We consider things from the HFT’s point of view: “I think most of them have just rationalized that the market is creating the inefficiencies and they are just capitalizing on them.” Are they not supposed to? What makes it cheating is that they are utilizing a gap in technology to effectively find out orders in one exchange to execute them on another. The lag in the decentralized stock market allows HFT’s orders to travel through time. The way to see it as cheating is to recognize that true market inefficiencies can be corrected by the market. True profit, defined economically, is only available for a short time when the innovation is new and unheard of. But once the market knows about it, the market can adjust. Technological gaps on the structure of executing trades are not something markets can easily account for… at least not of this kind. But it will adjust. New exchanges (such as IEX) will arise and compensate for such HFT advantage, or laws will be passed to counter them.

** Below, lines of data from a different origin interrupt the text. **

/-- **(R3) LETTER SANDWICH** `λ_min^{n(d+1)} · α′ ≤ E_W XEB_N ≤ λ_max^{d+1} · α′` (`α′ = E_W XEB_0`)
for unitary layers and a Pauli-diagonal noise layer with a REAL table satisfying `λ_i(I) = 1` and
`0 ≤ λ_min ≤ λ_i(P) ≤ λ_max ≤ 1` for `P ≠ I`. The ceiling exponent `d + 1` = one non-identity letter
per layer on every contributing path (`pathCoeff_eq_zero_of_not_layerLegal`); the floor exponent
`n(d+1)` = all noise locations (a positivity-grade bound). For pure dephasing (`λ_Z = 1`) the
ceiling is VACUOUS (`λ_max = 1`). Biased noise enters ONLY through the envelope `(λ_min, λ_max)`:
the record does not say that bias helps or hurts the device's score (at equal flip mass a biased
table has the larger `λ_max`, so its typed CEILING is the weaker statement — `letterSandwich_numbers`).
The depolarizing table gives the tree's `noisyXEBSandwich` (`letterXEBSandwich_depolTable`).
[cite: AharonovEtAl2023, Theorem 4 (proof) and Lemma 4 (items 1–2)] -/
theorem letterXEBSandwich {lam : ι → Pauli → ℝ} (hN : IsPauliDiagonal N (tableC lam))
    (hI : ∀ i, lam i Pauli.I = 1) {μ ν : ℝ} (hμ : 0 ≤ μ) (hμν : μ ≤ ν) (hν : ν ≤ 1)
    (hlo : ∀ i P, P ≠ Pauli.I → μ ≤ lam i P) (hhi : ∀ i P, P ≠ Pauli.I → lam i P ≤ ν)
    {d : ℕ} {U : Fin d → Matrix (ι → Bool) (ι → Bool) ℂ} (hU : ∀ t, U t ∈ Matrix.unitaryGroup (ι → Bool) ℂ)
    (y : ι → Bool) :
    μ ^ (Fintype.card ι * (d + 1)) * avgXEB 0 U y ≤ letterAvgXEB N U y ∧
      letterAvgXEB N U y ≤ ν ^ (d + 1) * avgXEB 0 U y := by
  classical
  have h0 : ∀ i P, 0 ≤ lam i P := fun i P => by
    by_cases hP : P = Pauli.I
    · rw [hP, hI]; exact zero_le_one
    · exact hμ.trans (hlo i P hP)
  have h1 : ∀ i P, lam i P ≤ 1 := fun i P => by
    by_cases hP : P = Pauli.I
    · rw [hP, hI]
    · exact (hhi i P hP).trans hν
  have hlo' : ∀ i P, μ ≤ lam i P := fun i P => by
    by_cases hP : P = Pauli.I
    · rw [hP, hI]; exact hμν.trans hν
    · exact hlo i P hP
  set s₀ : Fin (d + 1) → ι → Pauli := fun _ _ => Pauli.I with hs₀
  have hL := letterAvgXEB_add_one_eq hN U y y
  have hA := avgXEB_zero_add_one_eq_sum_pathSqWeight U y y
  rw [letterEnumerator, ← Finset.add_sum_erase _ _ (Finset.mem_univ s₀), letterWeightR_const_I hI,
    pathSqWeight_const_I hU, one_mul] at hL
  rw [← Finset.add_sum_erase _ _ (Finset.mem_univ s₀), pathSqWeight_const_I hU] at hA
  have hLe : letterAvgXEB N U y =
      ∑ s ∈ Finset.univ.erase s₀, letterWeightR lam s * pathSqWeight U y y s := by linarith
  have hAe : avgXEB 0 U y = ∑ s ∈ Finset.univ.erase s₀, pathSqWeight U y y s := by linarith
  constructor
  · rw [hLe, hAe, Finset.mul_sum]
    exact Finset.sum_le_sum fun s _ =>
      mul_le_mul_of_nonneg_right (pow_le_letterWeightR hμ hlo' s) (pathSqWeight_nonneg U y y s)
  · rw [hLe, hAe, Finset.mul_sum]
    refine Finset.sum_le_sum fun s hs => ?_
    have hs' : s ≠ s₀ := (Finset.mem_erase.1 hs).1
    by_cases hw : pathSqWeight U y y s = 0
    · rw [hw, mul_zero, mul_zero]
    · exact mul_le_mul_of_nonneg_right
        (letterWeightR_le_pow_of_pathSqWeight_ne_zero h0 h1 hhi hU y y hs' hw) (pathSqWeight_nonneg U y y s)

/-- **(R3) for the depolarizing table is the tree's sandwich** (`λ_min = λ_max = 1 − γ`).
[cite: AharonovEtAl2023, Theorem 4 (proof)] -/
theorem letterXEBSandwich_depolTable {d : ℕ} {U : Fin d → Matrix (ι → Bool) (ι → Bool) ℂ}
    (hU : ∀ t, U t ∈ Matrix.unitaryGroup (ι → Bool) ℂ) (y : ι → Bool) {γ : ℝ} (hγ0 : 0 ≤ γ) (hγ1 : γ ≤ 1) :
    (1 - γ) ^ (Fintype.card ι * (d + 1)) * avgXEB 0 U y ≤ avgXEB γ U y ∧
      avgXEB γ U y ≤ (1 - γ) ^ (d + 1) * avgXEB 0 U y := by
  rw [← letterAvgXEB_depolarizeAllL γ U y]
  refine letterXEBSandwich (isPauliDiagonal_depolarizeAllL γ) (fun i => if_pos rfl) (by linarith) le_rfl
    (by linarith) (fun i P hP => ?_) (fun i P hP => ?_) hU y
  · simp only [depolTable, if_neg hP, le_refl]
  · simp only [depolTable, if_neg hP, le_refl]

/-! ### (R4) Instances and their validity ranges -/

/-- The eigenvalue table of a single-qubit PAULI LETTER LAW `q = (q_I, q_X, q_Y, q_Z)` (channel
`M ↦ Σ_Q q_Q σ_Q M σ_Q`): `λ(P) = Σ_Q q_Q · sign(Q,P)` (`pauliLawEig_eq_sum_sign`), i.e.
`λ(I) = Σ q`, `λ(P) = q_I + q_P − q_A − q_B` with `{A, B}` the two letters anticommuting with `P`.
[cite: KempeEtAl2010, §2 (Pauli channels) and Observation 4 (proof: conjugation signs)] -/
def pauliLawEig (q : Pauli → ℝ) : Pauli → ℝ
  | Pauli.I => q Pauli.I + q Pauli.X + q Pauli.Y + q Pauli.Z
  | Pauli.X => q Pauli.I + q Pauli.X - q Pauli.Y - q Pauli.Z
  | Pauli.Y => q Pauli.I - q Pauli.X + q Pauli.Y - q Pauli.Z
  | Pauli.Z => q Pauli.I - q Pauli.X - q Pauli.Y + q Pauli.Z

/-- The table is the conjugation-sign average `Σ_Q q_Q sign(Q,P)` of the tree (`Pauli.sign`).
[cite: KempeEtAl2010, Observation 4 (proof)] -/
theorem pauliLawEig_eq_sum_sign (q : Pauli → ℝ) (P : Pauli) :
    ((pauliLawEig q P : ℝ) : ℂ) = ∑ Q, (q Q : ℂ) * Pauli.sign Q P := by
  rw [Pauli.sum_univ]
  cases P <;> simp [pauliLawEig, Pauli.sign] <;> ring

/-- **Validity range of (R3) for Pauli letter laws** (`Σ q = 1`): `λ(I) = 1`,
`λ(X) = 1 − 2(q_Y + q_Z)`, `λ(Y) = 1 − 2(q_X + q_Z)`, `λ(Z) = 1 − 2(q_X + q_Y)`; hence for a
nonnegative law `λ(P) ≤ 1` always, and `0 ≤ λ(P)` iff the anticommuting pair has mass `≤ 1/2` (a
biased law with flip mass `> 1/2` on a pair falls OUT of (R3)); pure dephasing `q = (1−p, 0, 0, p)`
has `λ(Z) = 1` (the (R3) ceiling is vacuous) and `λ(X) = λ(Y) = 1 − 2p`.
[cite: KempeEtAl2010, §2 (Pauli channels)] -/
theorem pauliLawEig_explicit (q : Pauli → ℝ) (hq : ∑ Q, q Q = 1) :
    pauliLawEig q Pauli.I = 1 ∧ pauliLawEig q Pauli.X = 1 - 2 * (q Pauli.Y + q Pauli.Z) ∧
      pauliLawEig q Pauli.Y = 1 - 2 * (q Pauli.X + q Pauli.Z) ∧
        pauliLawEig q Pauli.Z = 1 - 2 * (q Pauli.X + q Pauli.Y) ∧
          (0 ≤ pauliLawEig q Pauli.Z ↔ q Pauli.X + q Pauli.Y ≤ 1 / 2) := by
  rw [Pauli.sum_univ] at hq
  simp only [pauliLawEig]
  refine ⟨by linarith, by linarith, by linarith, by linarith, ?_⟩
  constructor <;> intro h <;> linarith

/-- **Numbers (R4)**: at total flip mass `e = 10⁻²` per site and layer, the depolarizing law
(`q_X = q_Y = q_Z = e/3`) has `λ = 1 − 4e/3 < 0.98667`, a `Z`-biased law `(q_X, q_Y, q_Z) =
(10⁻³, 10⁻³, 8·10⁻³)` has `λ_max = λ(Z) = 0.996` and `λ_min = 0.982`; over `d + 1 = 24` layers the
(R3) ceilings are `0.98667^24 < 0.725` (depolarizing) vs `0.996^24 > 0.908` (biased: the WEAKER
statement at equal flip mass), and the floor `λ_min^{n(d+1)}` at `n = 50` is below
`(0.982^40)^30 < 2^{-30} < 10⁻⁹` (positivity-grade). [cite: AharonovEtAl2023, Theorem 4] -/
theorem letterSandwich_numbers :
    (1 : ℝ) - 4 * (1 / 100) / 3 < 0.98667 ∧ (0.98667 : ℝ) ^ 24 < 0.725 ∧
      (1 : ℝ) - 2 * (1 / 1000 + 1 / 1000) = 0.996 ∧ (0.908 : ℝ) < 0.996 ^ 24 ∧
        (1 : ℝ) - 2 * (1 / 1000 + 8 / 1000) = 0.982 ∧ (0.982 : ℝ) ^ 40 < 1 / 2 ∧
          (1 / 2 : ℝ) ^ 30 < 1 / 10 ^ 9 := by
  norm_num

end LetterXEB
import Literature.NumberTheory.LFunctions.WeilTwoPrimePos59Def
import Literature.NumberTheory.LFunctions.WeilTwoPrimePos59DataPme6
import Literature.NumberTheory.LFunctions.WeilBlockRowsPZ
import HarnessLib

/-!
# Two-prime positivity certificate (a₀ = 59/100): dominance of `R = S'(κ) − UᵀU`, block 0, rows 40–44

Kernel facts by `decide +kernel`, one declaration per row. Pure proof file.
-/

noncomputable section

namespace Literature.NumberTheory.LFunctions

set_option maxHeartbeats 0 in
/-- dominance of `R = S'(κ) − UᵀU`, block 0, row 40 (positivity certificate). [folklore] -/
theorem checkDomRowPZ0_40_weilCert23P : weilCert23PBase.checkDomRowPZ weilCert23PPme weilCert23PDne weilCert23PLse weilCert23PHpe weilCert23EKappaLit 0 40 = true := by
  decide +kernel

set_option maxHeartbeats 0 in
/-- dominance of `R = S'(κ) − UᵀU`, block 0, row 41 (positivity certificate). [folklore] -/
theorem checkDomRowPZ0_41_weilCert23P : weilCert23PBase.checkDomRowPZ weilCert23PPme weilCert23PDne weilCert23PLse weilCert23PHpe weilCert23EKappaLit 0 41 = true := by
  decide +kernel

set_option maxHeartbeats 0 in
/-- dominance of `R = S'(κ) − UᵀU`, block 0, row 42 (positivity certificate). [folklore] -/
theorem checkDomRowPZ0_42_weilCert23P : weilCert23PBase.checkDomRowPZ weilCert23PPme weilCert23PDne weilCert23PLse weilCert23PHpe weilCert23EKappaLit 0 42 = true := by
  decide +kernel

set_option maxHeartbeats 0 in
/-- dominance of `R = S'(κ) − UᵀU`, block 0, row 43 (positivity certificate). [folklore] -/
theorem checkDomRowPZ0_43_weilCert23P : weilCert23PBase.checkDomRowPZ weilCert23PPme weilCert23PDne weilCert23PLse weilCert23PHpe weilCert23EKappaLit 0 43 = true := by
  decide +kernel

set_option maxHeartbeats 0 in
/-- dominance of `R = S'(κ) − UᵀU`, block 0, row 44 (positivity certificate). [folklore] -/
theorem checkDomRowPZ0_44_weilCert23P : weilCert23PBase.checkDomRowPZ weilCert23PPme weilCert23PDne weilCert23PLse weilCert23PHpe weilCert23EKappaLit 0 44 = true := by
  decide +kernel


end Literature.NumberTheory.LFunctions
import Mathlib
import Summits.Ventures.PercRepro2.ThreeTermInstanceHOBAll
import Summits.Ventures.PercRepro2.ThreeTermInstanceS4C221

/-!
# Three-terminal parts, V g: ROW 2′TRI ON THE CORE `S4C221` PLUS EVERY THREE-TERMINAL PART, WITH INERT EDGES
(blind cell PercRepro2, night-3 g31, 2026-08-30; `proofs/NIGHT3-CERT.md` §40; GENERATED by
mining/night-3/g31/inst/mkuniversal_inert.py — the template is ThreeTermInstanceHOBAll.lean of g30)

The core `S4C221` (core edges with types [(0, 2, 2), (2, 3, 2), (3, 1, 1)] on the marks `l h o b a₃ = 0 1 2 3 4`, terminal triple
(0, 1, 4)) has its partition table evaluated in the kernel and certified (ThreeTermInstanceS4C221.lean);
along the embedding of the model part graph into the part graph of any instance made of the core and
an unmarked three-terminal part `Γ` at the terminals (ThreeTermTransport.lean) the instance's table is
the model's, so **`typedCount_nonneg_S4C221_part_inert`**: row 2′TRI holds on EVERY graph that contains
`S4C221 + Γ` for a part `Γ` — any size, any type map on `Γ`, any pinning — and whose other edges (the
INERT edges: anywhere outside the part, marks included) are pinned closed; g30's `hcover` (no other
edge at all) is replaced by `hinert`.  Own work; standard axioms.
-/

namespace Summit.Ventures.PercRepro2

open TypedStar Part ThreeTerm

namespace InstS4C221

section All

variable {V E : Type} [Fintype E] [DecidableEq E]

set_option maxHeartbeats 1000000 in
/-- **ROW 2′TRI ON THE CORE `S4C221` PLUS ANY THREE-TERMINAL PART, THE OTHER EDGES PINNED CLOSED.** -/
theorem typedCount_nonneg_S4C221_part_inert (ends : E → Sym2 V) (l h o b a₃ : V) (ec0 ec1 ec2 : E) (W : Set V)
    (S : Finset E) (e₁ e₂ e₃ : E)
    (hlh : l ≠ h) (hlo : l ≠ o) (hlb : l ≠ b) (hla : l ≠ a₃) (hho : h ≠ o) (hhb : h ≠ b) (hha : h ≠ a₃)
    (hob : o ≠ b) (hoa : o ≠ a₃) (hba : b ≠ a₃)
    (hends0 : ends ec0 = s(l, o)) (hends1 : ends ec1 = s(o, b)) (hends2 : ends ec2 = s(b, h)) (hne01 : ec0 ≠ ec1) (hne02 : ec0 ≠ ec2) (hne12 : ec1 ≠ ec2)
    (hW : IsPart ends W l h a₃) (hS : ∀ e, e ∈ S ↔ e ∈ touches ends W)
    (hl : l ∉ W) (hh : h ∉ W) (ho : o ∉ W) (hb : b ∉ W) (ha : a₃ ∉ W)
    (h1 : e₁ ∈ S) (h2 : e₂ ∈ S) (h3 : e₃ ∈ S) (h12 : e₁ ≠ e₂) (h13 : e₁ ≠ e₃) (h23 : e₂ ≠ e₃)
    (z : Config E) (τ : E → ℕ) (hτ0 : τ ec0 = 2) (hτ1 : τ ec1 = 2) (hτ2 : τ ec2 = 1)
    (hinert : ∀ e, e ∉ S → e ∉ ({ec0, ec1, ec2} : Finset E) → z e = false) :
    0 ≤ typedCount ({ec0, ec1, ec2} ∪ S) z τ (CovForm.K3 (R := ℚ) ends o l h a₃ b) := by
  have hec0S : ec0 ∉ S := by
    rw [hS]
    rintro ⟨x, hx, y, hxy⟩
    rw [hends0, Sym2.eq_iff] at hxy
    rcases hxy with ⟨rfl, -⟩ | ⟨-, rfl⟩
    · exact hl hx
    · exact ho hx
  have hec1S : ec1 ∉ S := by
    rw [hS]
    rintro ⟨x, hx, y, hxy⟩
    rw [hends1, Sym2.eq_iff] at hxy
    rcases hxy with ⟨rfl, -⟩ | ⟨-, rfl⟩
    · exact ho hx
    · exact hb hx
  have hec2S : ec2 ∉ S := by
    rw [hS]
    rintro ⟨x, hx, y, hxy⟩
    rw [hends2, Sym2.eq_iff] at hxy
    rcases hxy with ⟨rfl, -⟩ | ⟨-, rfl⟩
    · exact hb hx
    · exact hh hx
  have m0 : ec0 ∈ ({ec0, ec1, ec2} : Finset E) := by simp
  have m1 : ec1 ∈ ({ec0, ec1, ec2} : Finset E) := by simp
  have m2 : ec2 ∈ ({ec0, ec1, ec2} : Finset E) := by simp
  -- a vertex of the part
  obtain ⟨w₀, hw₀, -⟩ := (hS e₁).1 h1
  have hw₀l : w₀ ≠ l := fun h => hl (h ▸ hw₀)
  have hw₀h : w₀ ≠ h := fun h' => hh (h' ▸ hw₀)
  have hw₀o : w₀ ≠ o := fun h => ho (h ▸ hw₀)
  have hw₀b : w₀ ≠ b := fun h => hb (h ▸ hw₀)
  have hw₀a : w₀ ≠ a₃ := fun h => ha (h ▸ hw₀)
  set ends' := partEnds ends (↑S) e₁ e₂ e₃ l h a₃ with hends'
  have hn03 : ec0 ≠ e₁ := fun h => hec0S (h ▸ h1)
  have hn04 : ec0 ≠ e₂ := fun h => hec0S (h ▸ h2)
  have hn05 : ec0 ≠ e₃ := fun h => hec0S (h ▸ h3)
  have hn13 : ec1 ≠ e₁ := fun h => hec1S (h ▸ h1)
  have hn14 : ec1 ≠ e₂ := fun h => hec1S (h ▸ h2)
  have hn15 : ec1 ≠ e₃ := fun h => hec1S (h ▸ h3)
  have hn23 : ec2 ≠ e₁ := fun h => hec2S (h ▸ h1)
  have hn24 : ec2 ≠ e₂ := fun h => hec2S (h ▸ h2)
  have hn25 : ec2 ≠ e₃ := fun h => hec2S (h ▸ h3)
  let φ : PartEmbed pg ends' :=
    { ν := InstHOB.ν l h o b a₃ w₀
      ι := ![ec0, ec1, ec2, e₁, e₂, e₃]
      ν_inj := by
        intro i j hij
        fin_cases i <;> fin_cases j <;> simp_all [InstHOB.ν]
      ι_inj := by
        intro i j hij
        fin_cases i <;> fin_cases j <;> simp_all
      ends_eq := by
        intro i
        fin_cases i
        · show partEnds ends (↑S) e₁ e₂ e₃ l h a₃ ec0 = Sym2.map (InstHOB.ν l h o b a₃ w₀) s(0, 2)
          rw [partEnds_apply_of_notMem ends (↑S) l h a₃ h1 h2 h3 hec0S, hends0]
          rfl
        · show partEnds ends (↑S) e₁ e₂ e₃ l h a₃ ec1 = Sym2.map (InstHOB.ν l h o b a₃ w₀) s(2, 3)
          rw [partEnds_apply_of_notMem ends (↑S) l h a₃ h1 h2 h3 hec1S, hends1]
          rfl
        · show partEnds ends (↑S) e₁ e₂ e₃ l h a₃ ec2 = Sym2.map (InstHOB.ν l h o b a₃ w₀) s(3, 1)
          rw [partEnds_apply_of_notMem ends (↑S) l h a₃ h1 h2 h3 hec2S, hends2]
          rfl
        · show partEnds ends (↑S) e₁ e₂ e₃ l h a₃ e₁ = Sym2.map (InstHOB.ν l h o b a₃ w₀) s(0, 1)
          rw [partEnds_apply_1]
          rfl
        · show partEnds ends (↑S) e₁ e₂ e₃ l h a₃ e₂ = Sym2.map (InstHOB.ν l h o b a₃ w₀) s(0, 4)
          rw [partEnds_apply_2 ends (↑S) l h a₃ h12]
          rfl
        · show partEnds ends (↑S) e₁ e₂ e₃ l h a₃ e₃ = Sym2.map (InstHOB.ν l h o b a₃ w₀) s(1, 4)
          rw [partEnds_apply_3 ends (↑S) l h a₃ h13 h23]
          rfl
        }
  -- the typed edges of the instance are the image of the model's
  have hF : ({ec0, ec1, ec2} : Finset E) = Finset.map ⟨φ.ι, φ.ι_inj⟩ InstS4C221.F := by
    ext e
    simp only [Finset.mem_insert, Finset.mem_singleton, Finset.mem_map, Function.Embedding.coeFn_mk]
    constructor
    · rintro (rfl | rfl | rfl)
      · exact ⟨0, by decide, rfl⟩
      · exact ⟨1, by decide, rfl⟩
      · exact ⟨2, by decide, rfl⟩
    · rintro ⟨i, hi, rfl⟩
      have hi' : i = 0 ∨ i = 1 ∨ i = 2 := by
        revert hi
        change i ∈ ({0, 1, 2} : Finset (Fin 6)) → _
        simp
      rcases hi' with rfl | rfl | rfl
      · exact Or.inl rfl
      · exact Or.inr (Or.inl rfl)
      · exact Or.inr (Or.inr (rfl))
  -- the pins of the instance's table are the extensions of the model's pins (off the typed edges)
  have hpin : ∀ (p : Fin 5) (e : E), e ∉ ({ec0, ec1, ec2} : Finset E) →
      setOn S (cfg e₁ e₂ e₃ (rep5 p)) z e = ext φ (pin p) e := by
    intro p e he
    by_cases heS : e ∈ S
    swap
    · rw [setOn_of_not_mem heS, hinert e heS he]
      have hoff : ∀ i : Fin 6, φ.ι i ≠ e := by
        intro i
        fin_cases i
        · exact fun h' => he (h' ▸ m0)
        · exact fun h' => he (h' ▸ m1)
        · exact fun h' => he (h' ▸ m2)
        · exact fun h' => heS (h' ▸ h1)
        · exact fun h' => heS (h' ▸ h2)
        · exact fun h' => heS (h' ▸ h3)
      rw [ext_off φ (pin p) hoff]
    rw [setOn_of_mem heS]
    by_cases k1 : e = e₁
    · rw [k1]
      have : ext φ (pin p) e₁ = pin p 3 := ext_ι φ (pin p) 3
      rw [this]
      simp [cfg, pin, setOn, InstS4C221.S]
    by_cases k2 : e = e₂
    · rw [k2]
      have : ext φ (pin p) e₂ = pin p 4 := ext_ι φ (pin p) 4
      rw [this]
      simp [cfg, pin, setOn, InstS4C221.S, h12.symm]
    by_cases k3 : e = e₃
    · rw [k3]
      have : ext φ (pin p) e₃ = pin p 5 := ext_ι φ (pin p) 5
      rw [this]
      simp [cfg, pin, setOn, InstS4C221.S, h13.symm, h23.symm]
    · have hoff : ∀ i : Fin 6, φ.ι i ≠ e := by
        intro i
        fin_cases i
        · exact fun h' => he (h' ▸ m0)
        · exact fun h' => he (h' ▸ m1)
        · exact fun h' => he (h' ▸ m2)
        · exact fun h' => k1 h'.symm
        · exact fun h' => k2 h'.symm
        · exact fun h' => k3 h'.symm
      rw [ext_off φ (pin p) hoff]
      simp [cfg, k1, k2, k3]
  -- the instance's table is the model's table
  have hτF : ∀ e ∈ InstS4C221.F, τ (φ.ι e) = τ₀ e := by
    intro e he
    have he' : e = 0 ∨ e = 1 ∨ e = 2 := by
      revert he
      change e ∈ ({0, 1, 2} : Finset (Fin 6)) → _
      simp
    rcases he' with rfl | rfl | rfl
    · exact hτ0
    · exact hτ1
    · exact hτ2
  have htab : ∀ p q r, partTable5 ends S e₁ e₂ e₃ l h a₃ o l h a₃ b {ec0, ec1, ec2} z τ p q r = (tbl5 p q r : ℚ) := by
    intro p q r
    rw [← partTable5_eq p q r]
    unfold partTable5 partTable
    rw [partEnds_eq]
    rw [InstHOB.typedCount3_congr_pins {ec0, ec1, ec2} (hpin p) (hpin q) (hpin r) τ _]
    rw [hF, typedCount3_ext φ InstS4C221.F (pin p) (pin q) (pin r) hτF]
    show typedCount3 InstS4C221.F (pin p) (pin q) (pin r) τ₀ _ =
      typedCount3 InstS4C221.F (pin p) (pin q) (pin r) τ₀ (CovForm.K3 (R := ℚ) pg 2 0 1 4 3)
    congr 1
    funext x y w
    exact (K3_ext φ 2 0 1 4 3 x y w).symm
  -- the certificate transports
  have hcone : InCone (fun ν' => ∑ p : Fin 5, ∑ q : Fin 5, ∑ r : Fin 5,
      partTable5 ends S e₁ e₂ e₃ l h a₃ o l h a₃ b {ec0, ec1, ec2} z τ p q r * mono p q r ν') := by
    have e : (fun ν' => ∑ p : Fin 5, ∑ q : Fin 5, ∑ r : Fin 5,
        partTable5 ends S e₁ e₂ e₃ l h a₃ o l h a₃ b {ec0, ec1, ec2} z τ p q r * mono p q r ν') =
        (fun ν' => ∑ p : Fin 5, ∑ q : Fin 5, ∑ r : Fin 5,
        partTable5 InstS4C221.ends InstS4C221.S 3 4 5 0 1 4 2 0 1 4 3 InstS4C221.F z₀ τ₀ p q r * mono p q r ν') := by
      funext ν'
      simp only [htab, partTable5_eq]
    rw [e]
    exact inCone_S4C221
  have hd : Disjoint ({ec0, ec1, ec2} : Finset E) S := by
    rw [Finset.disjoint_left]
    intro e he
    simp only [Finset.mem_insert, Finset.mem_singleton] at he
    rcases he with rfl | rfl | rfl
    · exact hec0S
    · exact hec1S
    · exact hec2S
  exact typedCount_part_nonneg_of_inCone5' (ends := ends) (W := W) (t₁ := l) (t₂ := h) (t₃ := a₃) hW
    (S := S) hS (e₁ := e₁) (e₂ := e₂) (e₃ := e₃) h1 h2 h3 h12 h13 h23 (o := o) (a₁ := l) (a₂ := h)
    (a₃ := a₃) (b := b) ho hl hh ha hb (F := {ec0, ec1, ec2}) hd z τ hcone

end All

end InstS4C221

end Summit.Ventures.PercRepro2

This last paragraph seems to detract from the scandal of the story. But as Ron Popeil said, “But wait, there’s more.” We see things from the banker’s point of view. With their dark pools. We see things from the trader’s point of view. We see them from the technologists’s point of view. In the end, no one is really behaving badly; or rather they are behaving badly against the client’s wishes… but also, they are also behaving rationally. Maximizing utility. Using what they have to preserve their own position.

Lewis stops short of jumping off this deep end, and that’s okay. He’s not out to critique capitalism itself, although there are a few of these: “It’s rational for a broker to behave badly.” Of course, a true critique would entail a discussion of homo economicus, and to note that the model for this behavior, defined as rationality, isn’t complete because it fails to grasp many actual intangibles that humans do value and gain utility from.

One reason to stop at this point is to avoid becoming mired in academic jargon. The other point is that people may want to read about Wall Street corruption, but it’s unlikely they will want to throw everything out because of “a few bad apples”. For many of us who can read this book, and do so, are living nicely, with freedom and wouldn’t wish to destroy a system which supports us in our leisure (among many other things). Still, it is a myth to think we can simply carve out a group of people get rid of all the corruption that human greed can entail. Because greed isn’t found just on Wall Street or any other capitalist exchange. We are greedy creatures, because the future is uncertain. A system founded on greed is one we hold dear to much of our nature, but it’s also a lopsided system as it only rewards part of how we are. Those of us who are fuller, rounder and more generous as human aren’t often praised by a system that only focuses on a narrow sliver of being human.

So even while I’ve undid the entire premise of the book here… the book is well written. Clear, and deals with fairly complex stock trading information in an easy to understand, distilled form. I rather enjoyed reading it. I kept not wanting to put it down.